Problem statement: When you respond, restate each record exactly as it is given.

Input START

import Mathlib
import HarnessLib
import HarnessLib.Audit
import Summits.MatrixMultiplication.Statement
import Literature.Computability.AlgebraicComplexity.AsymptoticSpectrum
import Literature.Computability.AlgebraicComplexity.GroupAlgebraTensor
import HarnessLib.Audit.Status.Attr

Input END

Exercise answer:
import Mathlib
import HarnessLib
import HarnessLib.Audit
import Summits.MatrixMultiplication.Statement
import Literature.Computability.AlgebraicComplexity.AsymptoticSpectrum
import Literature.Computability.AlgebraicComplexity.GroupAlgebraTensor
import HarnessLib.Audit.Status.Attr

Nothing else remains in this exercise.